Specifically, take some posterior distribution \(p(\mathbf{\theta}|\mathbf{y})\) and consider the Taylor expansion of it's logarithm at the MAP estimate \(\hat{\mathbf{\theta}}\in \mathbb{R}^d\), which can be found efficiently for certain models. This gives: \[ \log p(\mathbf{\theta}|\mathbf{y}) \approx \log p(\mathbf{\hat{\theta}}|\mathbf{y}) + \frac{1}{2}(\mathbf{\theta}-\mathbf{\hat{\theta}})^T[\nabla^2_{\mathbf{\theta}}\log p(\mathbf{\theta}|\mathbf{y})]_{\mathbf{\theta}=\mathbf{\hat{\theta}}} (\mathbf{\theta}-\mathbf{\hat{\theta}}) \] And \[ p(\mathbf{\theta}|\mathbf{y}) \propto \exp(-\frac{1}{2}(\mathbf{\theta}-\mathbf{\hat{\theta}})^T[-\nabla^2_{\mathbf{\theta}}\log p(\mathbf{\theta}|\mathbf{y})]_{\mathbf{\theta}=\mathbf{\hat{\theta}}} (\mathbf{\theta}-\mathbf{\hat{\theta}})) \] Where the second term vanishes since \(\nabla_\mathbf{\theta} \log p(\mathbf{\theta}|\mathbf{y})=0\) at the MAP estimate as it is a mode.

Compare this to the Gaussian density with mean \(\mathbf{\mu}\) and covariance \(\mathbf{\Sigma}\) : \[ q(\mathbf{\theta}) \propto \exp(-\frac{1}{2}((\mathbf{\theta}-\mathbf{\mu})^T\mathbf{\Sigma}^{-1} (\mathbf{\theta}-\mathbf{\mu}))) \]

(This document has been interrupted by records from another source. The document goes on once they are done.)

include he in
/-- **A-p17's NON-SPLIT ∕ INTEGRAL-BASIS BINDER `hE` AT THE CM PLACE**: with `u, v` the Eisenstein coefficients of a uniformiser `τ`, `|p² + p q u − q² v|_v ≤ 1` forces
`p, q ∈ 𝒪_v` (the norm of `x = ι p + ι q τ` has valuation `|x|²`, so `x` is integral, and §3). [cite: LabesseLanglands1979, §2 p. 7] [cite: Serre1979, Ch. I §6 Prop. 18] -/
theorem quadNormForm_integral_of_ramified {τ : w.1.adicCompletion L} (hτ : Valued.v τ = WithZero.exp (-1 : ℤ)) {u v' : v.adicCompletion ↥(maximalRealSubfield L)}
    (htr : τ + galAdicCompletionMap (L := L) (IsCMField.complexConj L) hw τ = toPlace v w u)
    (hnm : τ * galAdicCompletionMap (L := L) (IsCMField.complexConj L) hw τ = -toPlace v w v') :
    ∀ p q : v.adicCompletion ↥(maximalRealSubfield L),
      valuation (v.adicCompletion ↥(maximalRealSubfield L)) (p ^ 2 + p * q * u - q ^ 2 * v') ≤ 1 →
        p ∈ 𝒪[v.adicCompletion ↥(maximalRealSubfield L)] ∧ q ∈ 𝒪[v.adicCompletion ↥(maximalRealSubfield L)] := by
  intro p q h
  rw [← v_le_one_iff_valuation_le_one] at h
  have h2 : Valued.v (toPlace v w (p ^ 2 + p * q * u - q ^ 2 * v')) ≤ 1 := by
    rw [valued_toPlace_eq_sq_of_ramified L v w hw he, pow_two]
    have h' := mul_le_mul' h h
    rwa [one_mul] at h'
  rw [← toPlace_add_mul_mul_galAdicCompletionMap_eq L v w hw htr hnm, map_mul, valued_galAdicCompletionMap, ← pow_two, sq_le_one_iff_withZero,
    v_le_one_iff_mem_integer] at h2
  exact (toPlace_add_toPlace_mul_mem_integer_iff L v w hw he hτ p q).1 h2

/-! ## §4 The package -/

include he in
/-- **(W′1-CM0) THE EISENSTEIN BASIS AT A RAMIFIED CM PLACE — ONE PACKAGE.**  At a ramified place `w ∣ v` of the CM extension `L ∕ L⁺` (any residue characteristic) and for any
uniformiser `ϖ_F` of `L⁺_v`: there are a uniformiser `τ` of `L_w` and `u v ∈ L⁺_v` with `τ² = ι u · τ + ι v` (`τ + σ_w τ = ι u`, `τ · σ_w τ = −ι v`), EXACTLY the road's three
F-side hypotheses `u ∈ 𝒪`, `valuation u < 1`, `valuation v = valuation ϖ_F` (A-p01 (g21) §1), the basis property `L_w = ι L⁺_v ⊕ ι L⁺_v · τ`, THE INTEGRAL BASIS
`ι p + ι q τ ∈ 𝒪[L_w] ↔ p, q ∈ 𝒪_v`, and A-p17 (g23)'s binder `hE`. [cite: Serre1979, Ch. I §6 Prop. 18] [cite: LabesseLanglands1979, §2 p. 7] [cite: NeukirchANT1999, Ch. II (6.8)–(6.9)] -/
theorem exists_eisensteinBasis_of_ramified {ϖF : v.adicCompletion ↥(maximalRealSubfield L)} (hϖF : Valued.v ϖF = WithZero.exp (-1 : ℤ)) :
    ∃ (τ : w.1.adicCompletion L) (u v' : v.adicCompletion ↥(maximalRealSubfield L)),
      Valued.v τ = WithZero.exp (-1 : ℤ) ∧
      τ ^ 2 = toPlace v w u * τ + toPlace v w v' ∧
      τ + galAdicCompletionMap (L := L) (IsCMField.complexConj L) hw τ = toPlace v w u ∧
      τ * galAdicCompletionMap (L := L) (IsCMField.complexConj L) hw τ = -toPlace v w v' ∧
      u ∈ 𝒪[v.adicCompletion ↥(maximalRealSubfield L)] ∧
      valuation (v.adicCompletion ↥(maximalRealSubfield L)) u < 1 ∧
      valuation (v.adicCompletion ↥(maximalRealSubfield L)) v' = valuation (v.adicCompletion ↥(maximalRealSubfield L)) ϖF ∧
      (∀ x : w.1.adicCompletion L, ∃ p q : v.adicCompletion ↥(maximalRealSubfield L), x = toPlace v w p + toPlace v w q * τ) ∧
      (∀ p q : v.adicCompletion ↥(maximalRealSubfield L),
        toPlace v w p + toPlace v w q * τ ∈ 𝒪[w.1.adicCompletion L] ↔
          p ∈ 𝒪[v.adicCompletion ↥(maximalRealSubfield L)] ∧ q ∈ 𝒪[v.adicCompletion ↥(maximalRealSubfield L)]) ∧
      (∀ p q : v.adicCompletion ↥(maximalRealSubfield L),
        valuation (v.adicCompletion ↥(maximalRealSubfield L)) (p ^ 2 + p * q * u - q ^ 2 * v') ≤ 1 →
          p ∈ 𝒪[v.adicCompletion ↥(maximalRealSubfield L)] ∧ q ∈ 𝒪[v.adicCompletion ↥(maximalRealSubfield L)]) := by
  -- a uniformiser of `L_w`
  obtain ⟨π, hπ⟩ := w.1.valuation_exists_uniformizer L
  have hτ : Valued.v (π : w.1.adicCompletion L) = WithZero.exp (-1 : ℤ) := by rw [HeightOneSpectrum.valuedAdicCompletion_eq_valuation', hπ]
  obtain ⟨u, v', hsq, htr, hnm, hu, hu1, hv1⟩ := exists_eisenstein_coeffs_of_ramified' L v w hw he hϖF hτ
  exact ⟨(π : w.1.adicCompletion L), u, v', hτ, hsq, htr, hnm, hu, hu1, hv1, exists_eq_toPlace_add_toPlace_mul L v w hw he hτ,
    toPlace_add_toPlace_mul_mem_integer_iff L v w hw he hτ, quadNormForm_integral_of_ramified L v w hw he hτ htr hnm⟩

Matching coefficients, we can approximate the posterior with \(q(\mathbf{\theta})\) with \(\mathbf{\mu}=\mathbf{\hat{\theta}}\) and \(\mathbf{\Sigma} = [-\nabla^2_{\mathbf{\theta}}\log p(\mathbf{\theta}|\mathbf{y})]_{\mathbf{\theta}=\mathbf{\hat{\theta}}}^{-1}\)